Count the lines in the entries that contain "formula". Say the number and nothing more.

*** Opening of Data excerpts ***

import Summits.QuantumAdvantage.QuantumAdvantage.Theorems.SupportDialResidueCertificateB

/-! # SupportDial residue certificate — part C (decomp-qadv-lens-1 g7, node «ResidueDial» rev 5)

§6c part 1: dictionary `sigmaSum`/`rot3`/`jB` ↔ block sums; rotation of the ring (`rotF`, `inKernel_rot`). -/

set_option linter.dupNamespace false
set_option linter.style.longLine false
set_option linter.unusedVariables false

open Finset
open Literature.Computability.QuantumComplexity.RingHLF
open Literature.Computability.MetaComplexity.Smolensky (CubeFn mono lowDeg)
open Summit.QuantumAdvantage.AdviceFreeQNC0

namespace Summit.QuantumAdvantage.QuantumAdvantage.Theorems.SupportDialResidueCertificate

/-! ## §6c `TwoBlockLaw2` PROVED (0 sorry) for EVERY odd `k ≥ 3` — hence `MomentLaw2` is a THEOREM
The dictionary: (A) `sigmaSum (ofFn γ) = Σ_i (−1)^{#zeros after i}` (the tree's docstring formula, `sigmaSum_ofFn_eq`),
which on the odd class of an odd ring equals `E₀ − O₀` (`sigmaSum_eq_blk`; parity bookkeeping `zerosAfter_parity`), while
`rot3 = E₀ + O₀` (`rot3_eq_blk`); the tree's structure theorem `RingKernel.kernel_odd` gives `J₀ = (fixVec S).2 = [S ≠ 0]`
(`jB_zero_eq`).  (B) ROTATION to base `j` (`rotF`, `inKernel_rot`, `jB_rot`, `psum_rot`, `blk_rot`) and the PARITY TRANSPORT
`psum β j d ≡ pre β j + psum β 0 (j+d)` (`psum_parity`, two cases: the cyclic interval wraps or not), giving
`E_j + O_j = (−1)^{pre} · rot3 β` (`blk_sum_eq`).  (C) the 9-case identity `[E+O ≠ 0]·[E−O ≠ 0] = [E = 0] ⊕ [O = 0]` over
`(ℤ/3)²` (`decide`). -/
section TwoBlockProof

/-- ResidueDial helper `neg_one_pow_congr` (lens-1 g7 ResidueDial certificate; see the enclosing section docstring). -/
theorem neg_one_pow_congr {a b : ℕ} (h : a % 2 = b % 2) : (-1 : ZMod 3) ^ a = (-1 : ZMod 3) ^ b := by
  rw [neg_one_pow_eq_sgn, neg_one_pow_eq_sgn, h]

/-! ### A. The base-0 dictionary: `sigmaSum` of the word of `γ` in closed form -/

/-- number of zeros of `γ` strictly after position `i` -/
def zerosAfter {k : ℕ} (γ : Fin k → Bool) (i : Fin k) : ℕ :=
  (univ.filter fun l : Fin k => i < l ∧ γ l = false).card

/-- A2: `sigmaSum (ofFn γ) = Σ_i (−1)^{#zeros after i}` (the tree's docstring formula, proved). -/
theorem sigmaSum_ofFn_eq : ∀ {k : ℕ} (γ : Fin k → Bool),
    sigmaSum (List.ofFn γ) = ∑ i : Fin k, (-1 : ZMod 3) ^ zerosAfter γ i
  | 0, γ => by simp [sigmaSum]
  | k + 1, γ => by
    rw [List.ofFn_succ, sigmaSum, Fin.sum_univ_succ]
    have ih := sigmaSum_ofFn_eq (fun i : Fin k => γ i.succ)
    -- the tail sum
    have htail : ∀ i : Fin k, zerosAfter γ i.succ = zerosAfter (fun l : Fin k => γ l.succ) i := by
      intro i
      unfold zerosAfter
      rw [Finset.card_filter, Finset.card_filter, Fin.sum_univ_succ]
      simp [Fin.succ_lt_succ_iff]
    -- the head term: zeros after position 0 = zeros of the tail
    have hhead : zerosAfter γ 0 = (univ.filter fun l : Fin k => γ l.succ = false).card := by
      unfold zerosAfter
      rw [Finset.card_filter, Finset.card_filter, Fin.sum_univ_succ]
      simp [Fin.succ_pos]
    have hsign : (if reflBit (List.ofFn fun i : Fin k => γ i.succ) then (-1 : ZMod 3) else 1) =
        (-1 : ZMod 3) ^ zerosAfter γ 0 := by
      rw [hhead, neg_one_pow_eq_sgn]
      by_cases h : reflBit (List.ofFn fun i : Fin k => γ i.succ) = true
      · rw [if_pos h, if_pos (Nat.odd_iff.1 ((reflBit_ofFn_iff _).1 h))]
      · have h' : ¬ Odd ((univ.filter fun l : Fin k => γ l.succ = false).card) := fun ho => h ((reflBit_ofFn_iff _).2 ho)
        rw [if_neg h, if_neg (fun hm => h' (Nat.odd_iff.2 hm))]
    rw [ih, hsign, add_comm]
    congr 1
    exact Finset.sum_congr rfl fun i _ => by rw [htail]

/-- `#{l ≤ i}` in `Fin k` is `i+1`. -/
theorem card_filter_le {k : ℕ} (i : Fin k) : (univ.filter fun l : Fin k => l ≤ i).card = i.val + 1 := by
  have : (univ.filter fun l : Fin k => l ≤ i) = Finset.Iic i := by ext l; simp
  rw [this, Fin.card_Iic]

section Rot
variable {k : ℕ} [NeZero k]

/-- A3: on the odd class of an odd ring, `(−1)^{#zeros after i} = (−1)^{i + psum γ 0 i}`. -/
theorem zerosAfter_parity (hko : k % 2 = 1) (γ : Fin k → Bool) (hγ : oddZ γ = true) (i : Fin k) :
    zerosAfter γ i % 2 = (i.val + psum γ 0 i.val) % 2 := by
  -- counts
  have c1 : (univ.filter fun l : Fin k => l ≤ i).card + (univ.filter fun l : Fin k => ¬ l ≤ i).card = k := by
    rw [Finset.card_filter_add_card_filter_not, Finset.card_univ, Fintype.card_fin]
  rw [card_filter_le] at c1
  -- split {i < l} by γ
  have c2 : (univ.filter fun l : Fin k => i < l ∧ γ l = false).card +
      (univ.filter fun l : Fin k => i < l ∧ γ l = true).card = (univ.filter fun l : Fin k => ¬ l ≤ i).card := by
    rw [← Finset.card_union_of_disjoint]
    · congr 1; ext l; simp only [Finset.mem_union, Finset.mem_filter, Finset.mem_univ, true_and, not_le]
      cases γ l <;> simp
    · exact Finset.disjoint_filter.2 fun l _ h1 h2 => by rw [h1.2] at h2; exact Bool.false_ne_true h2.2
  -- split ones by position
  have c3 : (univ.filter fun l : Fin k => l ≤ i ∧ γ l = true).card +
      (univ.filter fun l : Fin k => i < l ∧ γ l = true).card = (univ.filter fun l : Fin k => γ l = true).card := by
    rw [← Finset.card_union_of_disjoint]
    · congr 1; ext l; simp only [Finset.mem_union, Finset.mem_filter, Finset.mem_univ, true_and]
      constructor
      · rintro (⟨-, h⟩ | ⟨-, h⟩) <;> exact h
      · intro h; by_cases hl : l ≤ i; exact Or.inl ⟨hl, h⟩; exact Or.inr ⟨not_le.1 hl, h⟩
    · exact Finset.disjoint_filter.2 fun l _ h1 h2 => absurd h2.1 (not_lt.2 h1.1)
  have c4 : (univ.filter fun b : Fin k => γ b = false).card + (univ.filter fun b : Fin k => γ b = true).card = k := by
    have h := Finset.card_filter_add_card_filter_not (s := (univ : Finset (Fin k))) (fun b : Fin k => γ b = false)
    have hneg : (univ.filter fun b : Fin k => ¬ γ b = false) = univ.filter fun b : Fin k => γ b = true :=
      Finset.filter_congr fun b _ => by simp
    rw [hneg, Finset.card_univ, Fintype.card_fin] at h
    exact h
  have hz : (univ.filter fun b : Fin k => γ b = false).card % 2 = 1 := by
    unfold oddZ at hγ; exact of_decide_eq_true hγ
  have hp : psum γ 0 i.val = (univ.filter fun l : Fin k => l ≤ i ∧ γ l = true).card := by
    unfold psum; congr 1
    refine Finset.filter_congr fun l _ => ?_
    rw [sub_zero]; exact Iff.rfl
  unfold zerosAfter
  rw [hp]
  omega

/-- A3': `sigmaSum (ofFn γ) = E₀ − O₀` on the odd class of an odd ring. -/
theorem sigmaSum_eq_blk (hko : k % 2 = 1) (γ : Fin k → Bool) (hγ : oddZ γ = true) :
    sigmaSum (List.ofFn γ) = blk γ 0 0 - blk γ 0 1 := by
  rw [sigmaSum_ofFn_eq]
  have h1 : (∑ i : Fin k, (-1 : ZMod 3) ^ zerosAfter γ i) =
      ∑ d ∈ Finset.range k, (-1 : ZMod 3) ^ d * (-1 : ZMod 3) ^ psum γ 0 d := by
    rw [← Fin.sum_univ_eq_sum_range (fun d => (-1 : ZMod 3) ^ d * (-1 : ZMod 3) ^ psum γ 0 d)]
    refine Finset.sum_congr rfl fun i _ => ?_
    rw [← pow_add]
    exact neg_one_pow_congr (zerosAfter_parity hko γ hγ i)
  rw [h1, blk, blk, ← Finset.sum_filter_add_sum_filter_not (Finset.range k) (fun d => d % 2 = 0), sub_eq_add_neg,
    ← Finset.sum_neg_distrib]
  have hne : (Finset.range k).filter (fun d => ¬ d % 2 = 0) = (Finset.range k).filter (fun d => d % 2 = 1) :=
    Finset.filter_congr fun d _ => by omega
  rw [hne]
  congr 1
  · refine Finset.sum_congr rfl fun d hd => ?_
    rw [(Finset.mem_filter.1 hd).2 |> fun h => (Nat.even_iff.2 h).neg_one_pow, one_mul]
  · refine Finset.sum_congr rfl fun d hd => ?_
    rw [(Finset.mem_filter.1 hd).2 |> fun h => (Nat.odd_iff.2 h).neg_one_pow, neg_one_mul]

/-- A4: `rot3 γ = E₀ + O₀`. -/
theorem rot3_eq_blk (γ : Fin k → Bool) : rot3 γ = blk γ 0 0 + blk γ 0 1 := by
  unfold rot3 blk
  have h1 : (∑ i : Fin k, (-1 : ZMod 3) ^ (univ.filter fun j : Fin k => j ≤ i ∧ γ j = true).card) =
      ∑ d ∈ Finset.range k, (-1 : ZMod 3) ^ psum γ 0 d := by
    rw [← Fin.sum_univ_eq_sum_range (fun d => (-1 : ZMod 3) ^ psum γ 0 d)]
    refine Finset.sum_congr rfl fun i _ => ?_
    unfold psum; congr 2
    refine Finset.filter_congr fun l _ => ?_
    rw [sub_zero]; exact Iff.rfl
  rw [h1, ← Finset.sum_filter_add_sum_filter_not (Finset.range k) (fun d => d % 2 = 0)]
  have hne : (Finset.range k).filter (fun d => ¬ d % 2 = 0) = (Finset.range k).filter (fun d => d % 2 = 1) :=
    Finset.filter_congr fun d _ => by omega
  rw [hne]

/-- `(fixVec S).2 = [S ≠ 0]`. -/
theorem fixVec_snd : ∀ S : ZMod 3, (fixVec S).2 = decide (S ≠ 0) := by decide

/-- A5: on the odd class (`k ≥ 3`), `J_0 = [sigmaSum ≠ 0]`. -/
theorem jB_zero_eq (hk : 3 ≤ k) (γ : Fin k → Bool) (hodd : reflBit (List.ofFn γ) = true) :
    jB γ 0 = decide (sigmaSum (List.ofFn γ) ≠ 0) := by
  have hKV0 : kernelVec γ (fixVec (sigmaSum (List.ofFn γ))) 0 = decide (sigmaSum (List.ofFn γ) ≠ 0) := by
    rw [kernelVec]; simp only [Fin.val_zero, iter_zero]; exact fixVec_snd _
  by_cases hS0 : sigmaSum (List.ofFn γ) ≠ 0
  · have hfilter : (univ.filter fun v : Fin k → Bool => InKernel γ v ∧ v 0 = true) =
        {kernelVec γ (fixVec (sigmaSum (List.ofFn γ)))} := by
      ext v
      simp only [Finset.mem_filter, Finset.mem_univ, true_and, Finset.mem_singleton]
      rw [kernel_odd hk γ hodd v]
      constructor
      · rintro ⟨(rfl | rfl), hv⟩
        · exact absurd hv Bool.false_ne_true
        · rfl
      · rintro rfl; exact ⟨Or.inr rfl, by rw [hKV0]; exact decide_eq_true hS0⟩
    unfold jB; rw [hfilter, Finset.card_singleton]; simp [hS0]
  · have hfilter : (univ.filter fun v : Fin k → Bool => InKernel γ v ∧ v 0 = true) = ∅ := by
      ext v
      simp only [Finset.mem_filter, Finset.mem_univ, true_and, Finset.notMem_empty, iff_false, not_and]
      rw [kernel_odd hk γ hodd v]
      rintro (rfl | rfl)
      · exact Bool.false_ne_true
      · rw [hKV0]; simp only [decide_eq_true_eq]; exact hS0
    unfold jB; rw [hfilter, Finset.card_empty]
    simp only [ne_eq, not_not] at hS0; simp [hS0]

/-! ### B. Rotation to base `j` -/

/-- rotate a ring function: `rotF j f l = f (l + j)` -/
def rotF {α : Type*} (j : Fin k) (f : Fin k → α) : Fin k → α := fun l => f (l + j)

omit [NeZero k] in
/-- ResidueDial helper `nxt_add` (lens-1 g7 ResidueDial certificate; see the enclosing section docstring). -/
theorem nxt_add (l j : Fin k) : nxt (l + j) = nxt l + j := by
  apply Fin.ext
  simp only [nxt, Fin.val_add]
  rw [Nat.mod_add_mod, Nat.mod_add_mod]
  congr 1; omega

/-- ResidueDial helper `prv_add` (lens-1 g7 ResidueDial certificate; see the enclosing section docstring). -/
theorem prv_add (l j : Fin k) : prv (l + j) = prv l + j := by
  apply Fin.ext
  simp only [prv, Fin.val_add]
  have hk : 1 ≤ k := Nat.one_le_iff_ne_zero.2 (NeZero.ne k)
  rw [Nat.mod_add_mod, show (l.val + j.val) % k + k - 1 = (l.val + j.val) % k + (k - 1) by omega, Nat.mod_add_mod,
    show l.val + k - 1 = l.val + (k - 1) by omega]
  congr 1; omega

/-- ResidueDial helper `inKernel_rot` (lens-1 g7 ResidueDial certificate; see the enclosing section docstring). -/
theorem inKernel_rot (j : Fin k) (β v : Fin k → Bool) : InKernel (rotF j β) (rotF j v) ↔ InKernel β v := by
  unfold InKernel rotF
  constructor
  · intro h b
    have := h (b - j)
    rw [← prv_add, ← nxt_add, sub_add_cancel] at this
    exact this
  · intro h b
    have := h (b + j)
    rw [← prv_add, ← nxt_add]
    exact this
end Rot

end TwoBlockProof

end Summit.QuantumAdvantage.QuantumAdvantage.Theorems.SupportDialResidueCertificate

*** Close of Data excerpts ***

Solved problem: 2